Linear discriminant analysis is primarily used here to reduce the number of features to a more
manageable number before classification. Each of the new dimensions is a linear combination of
pixel values, which form a template. The linear combinations obtained using Fisher's linear
discriminant are called Fisher faces, while those obtained using the related principal component
analysis are called Eigen faces.
Biomedical studies
The main application of discriminant analysis in medicine is the assessment of severity state of a
patient and prognosis of disease outcome. For example, during retrospective analysis, patients are
divided into groups according to severity of disease – mild, moderate and severe form. Then results
of clinical and laboratory analyses are studied in order to reveal variables which are statistically
different in studied groups. Using these variables, discriminant functions are built which help to
objectively classify disease in a future patient into mild, moderate or severe form.
Earth Science
This method can be used to separate the alteration zones. For example, when different data from
various zones are available, discriminate analysis can find the pattern within the data and classify
them effectively.
Cluster Analysis
Cluster analysis is an exploratory analysis that tries to identify structures within the data. Cluster
analysis is also called segmentation analysis or taxonomy analysis. More specifically, it tries to
identify homogenous groups of cases if the grouping is not previously known. Because it is
exploratory, it does not make any distinction between dependent and independent variables. The
different cluster analysis methods that SPSS offers can handle binary, nominal, ordinal, and scale
(interval or ratio) data.
Cluster analysis is often used in conjunction with other analyses (such as discriminant
analysis). The researcher must be able to interpret the cluster analysis based on their understanding
of the data to determine if the results produced by the analysis are actually meaningful.

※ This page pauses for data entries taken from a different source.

import Summits.QuantumFields.YangMills.Theorems.SqueezedSkewnessChiChainFinal
import HarnessLib

/-!
# Route `SqueezedSkewness` (crux `BalabanLadder.NT`, stmt-QuantumFields-19353): the two NET glues between REGISTERED items

Planner ym-idea-6 g15's maintenance note (2026-08-29T02:39Z) lists two audited proof-of-item glues between registered items of the route,
kernel-checked in the crux workfile `Cruxes/NT/Lines/typical_currency_birth.lean` rev 5 (§5) and asked to be landed verbatim under
`Theorems/` by a free hand:

* `nt_of_femtoFloorUnit_shellSign : FemtoFloorUnit (23545) → ShellSign (27861) → BalabanLadder.NT`;
* `nt_of_nodeB_shellSign : PointlikeHypercubeFloorsB (23719) → ShellSign (27861) → BalabanLadder.NT`.

Both are the route's `closes` (rev 22) with its three PROVED inputs plugged in (`squeezedSkewness_seamFromMoments_proof` ✓,
`squeezedSkewness_hypercubeSeam` ✓, `squeezedSkewness_shellGeometry` ✓) and, for 23545, the landed RP node composition
`SqueezedSkewnessChiChainRP.pointlikeHypercubeFloorsB_of_rpEscalator` ✓ with stub 7 `stub_rpChordEscalator` ✓ — in `Theorems/`
vocabulary (no crux-workfile import).  Companion of `SqueezedSkewnessChiChainFinal` (23679 / weak unit versions).

Fleet lead `ym-spine-19353-p1` g23 (`--supports stmt-QuantumFields-19353`).  HONEST FRAMING: pure compositions; `FemtoFloorUnit`,
`PointlikeHypercubeFloorsB` (engine-grade femto floors + `FBL6`) and `ShellSign` (lattice OPE sign) are OPEN; NT (R2a) is proved only
CONDITIONALLY on them; the Yang–Mills mass gap is NOT proved; not Clay. [folklore]
-/

set_option autoImplicit false

namespace Summit.QuantumFields.YangMills.Theorems.SqueezedSkewnessNetGlues

open Summit.QuantumFields.YangMills.Theses.SqueezedSkewness

/-- **NET glue 23719 ∧ 27861 ⇒ NT**: node B `PointlikeHypercubeFloorsB` and `ShellSign` give `BalabanLadder.NT` — the route's `closes`
(rev 22) with `SeamFromMoments` ✓, `HypercubeSeam` ✓, `ShellGeometry` ✓ plugged in. [folklore] -/
theorem nt_of_nodeB_shellSign (hZ : PointlikeHypercubeFloorsB) (hSign : ShellSign) :
    Summit.QuantumFields.YangMills.Theses.BalabanLadder.NT :=
  closes hZ
    Summit.QuantumFields.YangMills.Theorems.squeezedSkewness_seamFromMoments_proof
    Summit.QuantumFields.YangMills.Theorems.squeezedSkewness_hypercubeSeam
    Summit.QuantumFields.YangMills.Theorems.squeezedSkewness_shellGeometry hSign

/-- **NET glue 23545 ∧ 27861 ⇒ NT**: the femto floor unit `FemtoFloorUnit` and `ShellSign` give `BalabanLadder.NT` — node B from 23545 by the
landed RP node composition (`pointlikeHypercubeFloorsB_of_rpEscalator` ✓ with stub 7 `stub_rpChordEscalator` ✓), then
`nt_of_nodeB_shellSign`. [folklore] -/
theorem nt_of_femtoFloorUnit_shellSign (hU : FemtoFloorUnit) (hSign : ShellSign) :
    Summit.QuantumFields.YangMills.Theses.BalabanLadder.NT :=
  nt_of_nodeB_shellSign
    (Summit.QuantumFields.YangMills.Theorems.SqueezedSkewnessChiChainRP.pointlikeHypercubeFloorsB_of_rpEscalator hU
      Summit.QuantumFields.YangMills.Theorems.SqueezedSkewnessEscalatorOfLogConvex.stub_rpChordEscalator)
    hSign

end Summit.QuantumFields.YangMills.Theorems.SqueezedSkewnessNetGlues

Other techniques you might want to try in order to identify similar groups of observations are Q-
analysis, multi-dimensional scaling (MDS), and latent class analysis.
What homogenous clusters of students emerge based on standardized test scores in mathematics,
reading, and writing?
In SPSS Cluster Analyses can be found in Analyze/Classify…. SPSS offers three methods for the
cluster analysis: K-Means Cluster, Hierarchical Cluster, and Two-Step Cluster.
K-means cluster is a method to quickly cluster large data sets. The researcher define the number
of clusters in advance. This is useful to test different models with a different assumed number of
clusters.
Hierarchical cluster is the most common method. It generates a series of models with cluster
solutions from 1 (all cases in one cluster) to n (each case is an individual cluster). Hierarchical
cluster also works with variables as opposed to cases; it can cluster variables together in a manner
somewhat similar to factor analysis. In addition, hierarchical cluster analysis can handle nominal,
ordinal, and scale data; however it is not recommended to mix different levels of measurement.
Two-step cluster analysis identifies groupings by running pre-clustering first and then by running
hierarchical methods. Because it uses a quick cluster algorithm upfront, it can handle large data
sets that would take a long time to compute with hierarchical cluster methods. In this respect, it is
a combination of the previous two approaches. Two-step clustering can handle scale and ordinal
data in the same model, and it automatically selects the number of clusters.